• ACTIVITY:
Find "exact (mul_le_mul_of_nonneg_left (hw" and "exact Finset.sum_congr rfl fun q _ => by rw [corr_smul, abs_mul]" in the records below. Copy the lines holding them and every line between, exactly, and no others.

• DATA FOR ANALYSIS:
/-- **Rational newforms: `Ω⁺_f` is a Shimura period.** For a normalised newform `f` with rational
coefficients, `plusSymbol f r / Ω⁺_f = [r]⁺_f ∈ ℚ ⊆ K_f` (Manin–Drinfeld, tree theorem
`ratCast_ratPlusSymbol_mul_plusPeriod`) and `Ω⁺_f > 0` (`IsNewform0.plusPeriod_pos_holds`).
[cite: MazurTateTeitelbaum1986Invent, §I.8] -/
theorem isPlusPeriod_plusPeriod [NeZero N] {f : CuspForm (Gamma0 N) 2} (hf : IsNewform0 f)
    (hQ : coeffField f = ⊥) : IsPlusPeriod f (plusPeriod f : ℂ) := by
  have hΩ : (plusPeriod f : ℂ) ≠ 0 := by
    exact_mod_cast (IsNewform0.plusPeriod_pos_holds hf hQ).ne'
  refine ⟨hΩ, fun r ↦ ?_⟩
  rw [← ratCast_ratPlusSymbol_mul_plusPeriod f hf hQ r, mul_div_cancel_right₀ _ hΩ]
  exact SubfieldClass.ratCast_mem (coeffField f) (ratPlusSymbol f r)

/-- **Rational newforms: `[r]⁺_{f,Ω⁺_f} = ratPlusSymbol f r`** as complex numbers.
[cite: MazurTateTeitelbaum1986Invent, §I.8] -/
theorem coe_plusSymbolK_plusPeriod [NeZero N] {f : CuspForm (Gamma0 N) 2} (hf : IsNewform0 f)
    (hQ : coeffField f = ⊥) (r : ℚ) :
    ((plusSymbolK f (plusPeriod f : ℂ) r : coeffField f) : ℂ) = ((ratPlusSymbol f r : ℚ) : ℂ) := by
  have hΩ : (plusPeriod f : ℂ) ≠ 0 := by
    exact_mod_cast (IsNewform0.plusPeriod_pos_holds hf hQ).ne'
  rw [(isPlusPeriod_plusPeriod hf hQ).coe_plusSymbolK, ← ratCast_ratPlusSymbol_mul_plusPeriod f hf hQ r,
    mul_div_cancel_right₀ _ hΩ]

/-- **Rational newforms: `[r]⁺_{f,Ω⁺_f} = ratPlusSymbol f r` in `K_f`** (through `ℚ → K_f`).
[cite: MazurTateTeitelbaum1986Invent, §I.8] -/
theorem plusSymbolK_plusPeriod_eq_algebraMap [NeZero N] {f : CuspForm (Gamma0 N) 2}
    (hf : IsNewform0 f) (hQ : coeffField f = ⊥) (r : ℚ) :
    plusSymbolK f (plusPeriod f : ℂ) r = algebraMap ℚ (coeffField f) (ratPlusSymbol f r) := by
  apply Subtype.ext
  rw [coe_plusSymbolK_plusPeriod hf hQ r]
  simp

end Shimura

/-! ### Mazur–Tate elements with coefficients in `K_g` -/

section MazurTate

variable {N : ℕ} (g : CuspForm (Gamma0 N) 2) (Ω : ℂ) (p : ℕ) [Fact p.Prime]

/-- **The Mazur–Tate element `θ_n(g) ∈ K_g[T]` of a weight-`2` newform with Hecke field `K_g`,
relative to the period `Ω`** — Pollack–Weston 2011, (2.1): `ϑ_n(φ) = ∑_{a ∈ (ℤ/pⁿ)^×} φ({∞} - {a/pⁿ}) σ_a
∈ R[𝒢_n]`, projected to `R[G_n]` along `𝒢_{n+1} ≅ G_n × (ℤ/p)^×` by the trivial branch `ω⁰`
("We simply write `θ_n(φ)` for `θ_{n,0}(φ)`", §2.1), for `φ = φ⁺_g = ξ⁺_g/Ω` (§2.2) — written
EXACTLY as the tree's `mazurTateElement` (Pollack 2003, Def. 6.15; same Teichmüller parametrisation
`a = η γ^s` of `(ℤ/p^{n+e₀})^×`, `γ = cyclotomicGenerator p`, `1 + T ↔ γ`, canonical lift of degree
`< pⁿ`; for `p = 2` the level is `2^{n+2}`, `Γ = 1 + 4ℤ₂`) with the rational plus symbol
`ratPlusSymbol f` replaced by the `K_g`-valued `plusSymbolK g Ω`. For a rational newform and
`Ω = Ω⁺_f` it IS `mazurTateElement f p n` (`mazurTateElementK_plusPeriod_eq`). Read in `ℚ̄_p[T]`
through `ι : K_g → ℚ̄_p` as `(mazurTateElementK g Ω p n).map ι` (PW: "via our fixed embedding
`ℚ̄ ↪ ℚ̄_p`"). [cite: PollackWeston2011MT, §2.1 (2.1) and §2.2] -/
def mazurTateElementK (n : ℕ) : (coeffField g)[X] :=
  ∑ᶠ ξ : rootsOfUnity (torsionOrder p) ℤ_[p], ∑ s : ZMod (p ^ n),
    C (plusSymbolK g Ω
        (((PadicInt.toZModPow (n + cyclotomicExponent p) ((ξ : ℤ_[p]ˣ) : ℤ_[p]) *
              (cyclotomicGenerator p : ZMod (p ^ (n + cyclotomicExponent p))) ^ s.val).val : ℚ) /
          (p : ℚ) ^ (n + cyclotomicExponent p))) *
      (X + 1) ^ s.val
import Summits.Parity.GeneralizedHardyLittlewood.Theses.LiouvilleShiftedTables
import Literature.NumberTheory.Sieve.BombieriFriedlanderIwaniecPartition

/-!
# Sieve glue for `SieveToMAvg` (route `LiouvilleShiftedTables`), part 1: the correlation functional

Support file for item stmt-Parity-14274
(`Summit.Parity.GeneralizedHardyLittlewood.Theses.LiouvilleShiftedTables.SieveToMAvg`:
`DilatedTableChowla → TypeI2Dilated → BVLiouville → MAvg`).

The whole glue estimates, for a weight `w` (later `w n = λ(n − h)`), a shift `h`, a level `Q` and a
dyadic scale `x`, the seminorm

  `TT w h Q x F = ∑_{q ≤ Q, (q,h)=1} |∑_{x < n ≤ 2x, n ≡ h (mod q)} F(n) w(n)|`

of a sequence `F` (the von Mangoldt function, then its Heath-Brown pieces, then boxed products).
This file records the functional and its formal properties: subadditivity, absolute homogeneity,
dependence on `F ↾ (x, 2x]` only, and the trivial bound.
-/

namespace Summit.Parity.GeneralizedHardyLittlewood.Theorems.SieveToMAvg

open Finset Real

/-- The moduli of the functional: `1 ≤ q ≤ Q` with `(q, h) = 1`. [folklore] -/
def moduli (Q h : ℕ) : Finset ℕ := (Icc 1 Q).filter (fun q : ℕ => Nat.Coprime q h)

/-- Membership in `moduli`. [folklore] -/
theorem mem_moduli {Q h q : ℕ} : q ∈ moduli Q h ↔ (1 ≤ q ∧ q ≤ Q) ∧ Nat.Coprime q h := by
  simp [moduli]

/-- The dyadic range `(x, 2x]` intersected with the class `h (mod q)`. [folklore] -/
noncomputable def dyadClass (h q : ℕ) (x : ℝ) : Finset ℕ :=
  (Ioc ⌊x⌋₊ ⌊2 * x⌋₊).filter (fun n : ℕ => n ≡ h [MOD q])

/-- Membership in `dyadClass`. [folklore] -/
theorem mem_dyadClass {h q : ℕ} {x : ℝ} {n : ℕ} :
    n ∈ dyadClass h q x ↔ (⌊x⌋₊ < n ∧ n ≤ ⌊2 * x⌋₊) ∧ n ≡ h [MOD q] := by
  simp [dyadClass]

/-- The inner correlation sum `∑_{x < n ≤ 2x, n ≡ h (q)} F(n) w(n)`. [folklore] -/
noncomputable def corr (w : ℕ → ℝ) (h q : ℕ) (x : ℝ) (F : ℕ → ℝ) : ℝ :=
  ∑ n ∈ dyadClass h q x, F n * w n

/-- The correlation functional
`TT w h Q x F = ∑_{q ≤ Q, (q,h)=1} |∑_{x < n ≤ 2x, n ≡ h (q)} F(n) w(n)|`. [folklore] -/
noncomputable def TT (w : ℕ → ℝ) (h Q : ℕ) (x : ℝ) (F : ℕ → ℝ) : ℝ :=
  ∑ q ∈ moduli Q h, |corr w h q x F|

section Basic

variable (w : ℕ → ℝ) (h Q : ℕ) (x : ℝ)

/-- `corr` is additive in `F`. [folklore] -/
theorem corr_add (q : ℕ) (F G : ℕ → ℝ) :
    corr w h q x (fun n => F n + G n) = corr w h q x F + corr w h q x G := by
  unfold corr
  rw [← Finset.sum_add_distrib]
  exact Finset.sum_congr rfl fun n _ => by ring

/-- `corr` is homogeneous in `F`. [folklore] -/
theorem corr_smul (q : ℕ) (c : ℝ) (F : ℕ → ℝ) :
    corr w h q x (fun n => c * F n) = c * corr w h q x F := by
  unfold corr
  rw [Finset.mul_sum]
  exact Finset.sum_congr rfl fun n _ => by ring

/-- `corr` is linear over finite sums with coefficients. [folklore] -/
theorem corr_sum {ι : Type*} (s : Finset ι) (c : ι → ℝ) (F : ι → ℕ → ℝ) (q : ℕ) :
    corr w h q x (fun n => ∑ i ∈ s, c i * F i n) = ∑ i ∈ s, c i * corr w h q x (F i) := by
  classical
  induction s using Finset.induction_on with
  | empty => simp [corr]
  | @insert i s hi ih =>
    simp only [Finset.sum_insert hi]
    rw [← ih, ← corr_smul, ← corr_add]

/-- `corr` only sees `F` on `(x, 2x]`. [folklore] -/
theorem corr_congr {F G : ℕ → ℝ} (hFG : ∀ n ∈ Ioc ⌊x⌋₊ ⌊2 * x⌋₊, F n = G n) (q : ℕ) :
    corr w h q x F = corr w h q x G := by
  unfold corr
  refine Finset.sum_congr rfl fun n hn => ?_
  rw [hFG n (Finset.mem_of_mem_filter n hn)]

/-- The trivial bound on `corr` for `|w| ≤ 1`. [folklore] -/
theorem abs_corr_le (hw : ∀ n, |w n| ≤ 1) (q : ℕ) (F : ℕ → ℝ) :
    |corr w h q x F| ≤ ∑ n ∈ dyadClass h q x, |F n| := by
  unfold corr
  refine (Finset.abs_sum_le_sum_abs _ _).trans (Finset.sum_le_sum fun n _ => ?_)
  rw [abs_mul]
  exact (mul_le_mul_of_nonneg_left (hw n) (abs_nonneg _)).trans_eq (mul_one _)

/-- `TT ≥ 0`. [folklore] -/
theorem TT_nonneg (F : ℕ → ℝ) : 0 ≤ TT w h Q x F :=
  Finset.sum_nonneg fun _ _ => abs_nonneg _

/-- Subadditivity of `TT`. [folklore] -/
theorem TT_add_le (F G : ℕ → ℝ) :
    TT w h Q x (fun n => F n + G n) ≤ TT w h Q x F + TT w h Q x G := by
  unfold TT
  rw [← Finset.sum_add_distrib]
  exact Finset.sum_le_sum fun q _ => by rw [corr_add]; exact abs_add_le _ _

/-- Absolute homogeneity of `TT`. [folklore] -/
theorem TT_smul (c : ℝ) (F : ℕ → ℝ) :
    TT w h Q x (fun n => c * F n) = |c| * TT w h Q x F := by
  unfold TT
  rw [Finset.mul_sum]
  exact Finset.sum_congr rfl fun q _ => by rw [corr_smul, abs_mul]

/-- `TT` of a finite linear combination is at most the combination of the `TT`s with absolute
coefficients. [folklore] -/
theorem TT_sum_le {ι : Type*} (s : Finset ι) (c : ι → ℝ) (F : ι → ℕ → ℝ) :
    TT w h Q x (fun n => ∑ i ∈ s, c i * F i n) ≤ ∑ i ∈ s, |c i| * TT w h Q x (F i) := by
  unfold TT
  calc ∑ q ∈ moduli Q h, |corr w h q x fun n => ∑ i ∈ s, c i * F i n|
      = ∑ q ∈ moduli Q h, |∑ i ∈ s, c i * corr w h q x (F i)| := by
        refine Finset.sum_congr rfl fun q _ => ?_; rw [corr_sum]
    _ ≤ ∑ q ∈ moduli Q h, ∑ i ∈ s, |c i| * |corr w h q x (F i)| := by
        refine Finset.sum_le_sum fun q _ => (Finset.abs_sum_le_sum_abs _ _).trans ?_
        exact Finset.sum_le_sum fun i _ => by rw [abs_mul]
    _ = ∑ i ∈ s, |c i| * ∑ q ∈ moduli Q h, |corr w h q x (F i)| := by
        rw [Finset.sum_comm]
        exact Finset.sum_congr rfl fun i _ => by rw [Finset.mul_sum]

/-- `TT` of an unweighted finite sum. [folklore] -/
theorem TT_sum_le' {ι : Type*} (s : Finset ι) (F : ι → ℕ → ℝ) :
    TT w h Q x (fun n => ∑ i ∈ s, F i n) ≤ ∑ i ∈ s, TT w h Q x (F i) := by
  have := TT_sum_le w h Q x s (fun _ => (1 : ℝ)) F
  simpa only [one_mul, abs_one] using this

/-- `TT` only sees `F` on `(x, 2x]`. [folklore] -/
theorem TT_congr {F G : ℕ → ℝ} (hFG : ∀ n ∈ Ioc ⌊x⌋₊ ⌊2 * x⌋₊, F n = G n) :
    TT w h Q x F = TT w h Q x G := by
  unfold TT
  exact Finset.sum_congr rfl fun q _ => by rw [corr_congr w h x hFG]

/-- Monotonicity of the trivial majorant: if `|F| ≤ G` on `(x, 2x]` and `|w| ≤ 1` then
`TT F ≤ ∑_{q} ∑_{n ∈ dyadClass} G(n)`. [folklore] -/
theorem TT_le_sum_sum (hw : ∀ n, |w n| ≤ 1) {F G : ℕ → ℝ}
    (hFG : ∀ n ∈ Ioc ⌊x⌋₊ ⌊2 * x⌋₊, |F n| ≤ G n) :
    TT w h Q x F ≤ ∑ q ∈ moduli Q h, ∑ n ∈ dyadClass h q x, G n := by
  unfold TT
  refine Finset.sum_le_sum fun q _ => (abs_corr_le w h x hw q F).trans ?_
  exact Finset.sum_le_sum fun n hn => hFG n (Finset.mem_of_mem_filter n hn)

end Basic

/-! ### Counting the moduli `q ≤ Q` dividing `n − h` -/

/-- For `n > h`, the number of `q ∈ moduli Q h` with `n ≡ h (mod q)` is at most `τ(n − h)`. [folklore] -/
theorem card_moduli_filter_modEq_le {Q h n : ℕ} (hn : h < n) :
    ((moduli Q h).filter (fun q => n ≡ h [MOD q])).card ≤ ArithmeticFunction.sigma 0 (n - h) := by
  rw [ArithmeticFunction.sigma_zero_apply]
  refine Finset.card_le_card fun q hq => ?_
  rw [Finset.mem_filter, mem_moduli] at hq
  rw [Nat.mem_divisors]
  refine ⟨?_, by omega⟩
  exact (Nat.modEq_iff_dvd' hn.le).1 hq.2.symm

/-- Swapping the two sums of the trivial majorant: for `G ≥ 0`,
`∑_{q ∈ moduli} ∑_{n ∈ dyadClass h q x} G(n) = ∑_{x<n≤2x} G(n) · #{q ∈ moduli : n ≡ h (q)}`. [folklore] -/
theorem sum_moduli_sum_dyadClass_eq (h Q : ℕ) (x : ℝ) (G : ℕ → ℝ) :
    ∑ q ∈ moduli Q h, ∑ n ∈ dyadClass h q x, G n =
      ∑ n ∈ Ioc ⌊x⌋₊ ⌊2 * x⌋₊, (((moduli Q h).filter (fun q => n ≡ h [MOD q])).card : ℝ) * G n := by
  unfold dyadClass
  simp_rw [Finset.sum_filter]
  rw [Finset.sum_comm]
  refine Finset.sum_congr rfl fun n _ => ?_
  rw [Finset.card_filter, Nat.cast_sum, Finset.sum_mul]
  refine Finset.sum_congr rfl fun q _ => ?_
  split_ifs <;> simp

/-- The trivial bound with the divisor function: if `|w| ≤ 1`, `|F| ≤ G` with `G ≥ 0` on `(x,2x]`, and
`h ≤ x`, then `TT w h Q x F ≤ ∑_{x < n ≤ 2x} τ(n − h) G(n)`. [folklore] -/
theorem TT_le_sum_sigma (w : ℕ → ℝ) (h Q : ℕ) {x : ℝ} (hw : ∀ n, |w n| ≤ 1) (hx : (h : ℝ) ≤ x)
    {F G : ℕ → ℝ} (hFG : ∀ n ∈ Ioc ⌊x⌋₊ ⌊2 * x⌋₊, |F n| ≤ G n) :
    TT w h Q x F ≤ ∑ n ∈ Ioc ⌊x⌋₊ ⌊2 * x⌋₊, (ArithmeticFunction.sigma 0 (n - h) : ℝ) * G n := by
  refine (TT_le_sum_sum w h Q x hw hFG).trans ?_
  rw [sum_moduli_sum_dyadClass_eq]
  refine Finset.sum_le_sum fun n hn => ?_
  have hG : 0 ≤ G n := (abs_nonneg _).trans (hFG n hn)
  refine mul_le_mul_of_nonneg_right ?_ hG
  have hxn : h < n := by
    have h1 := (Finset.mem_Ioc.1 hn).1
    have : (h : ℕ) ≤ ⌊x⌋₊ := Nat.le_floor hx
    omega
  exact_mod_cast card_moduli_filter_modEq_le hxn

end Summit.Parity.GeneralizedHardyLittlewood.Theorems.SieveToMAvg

• SOLUTION BELOW:
  exact (mul_le_mul_of_nonneg_left (hw n) (abs_nonneg _)).trans_eq (mul_one _)

/-- `TT ≥ 0`. [folklore] -/
theorem TT_nonneg (F : ℕ → ℝ) : 0 ≤ TT w h Q x F :=
  Finset.sum_nonneg fun _ _ => abs_nonneg _

/-- Subadditivity of `TT`. [folklore] -/
theorem TT_add_le (F G : ℕ → ℝ) :
    TT w h Q x (fun n => F n + G n) ≤ TT w h Q x F + TT w h Q x G := by
  unfold TT
  rw [← Finset.sum_add_distrib]
  exact Finset.sum_le_sum fun q _ => by rw [corr_add]; exact abs_add_le _ _

/-- Absolute homogeneity of `TT`. [folklore] -/
theorem TT_smul (c : ℝ) (F : ℕ → ℝ) :
    TT w h Q x (fun n => c * F n) = |c| * TT w h Q x F := by
  unfold TT
  rw [Finset.mul_sum]
  exact Finset.sum_congr rfl fun q _ => by rw [corr_smul, abs_mul]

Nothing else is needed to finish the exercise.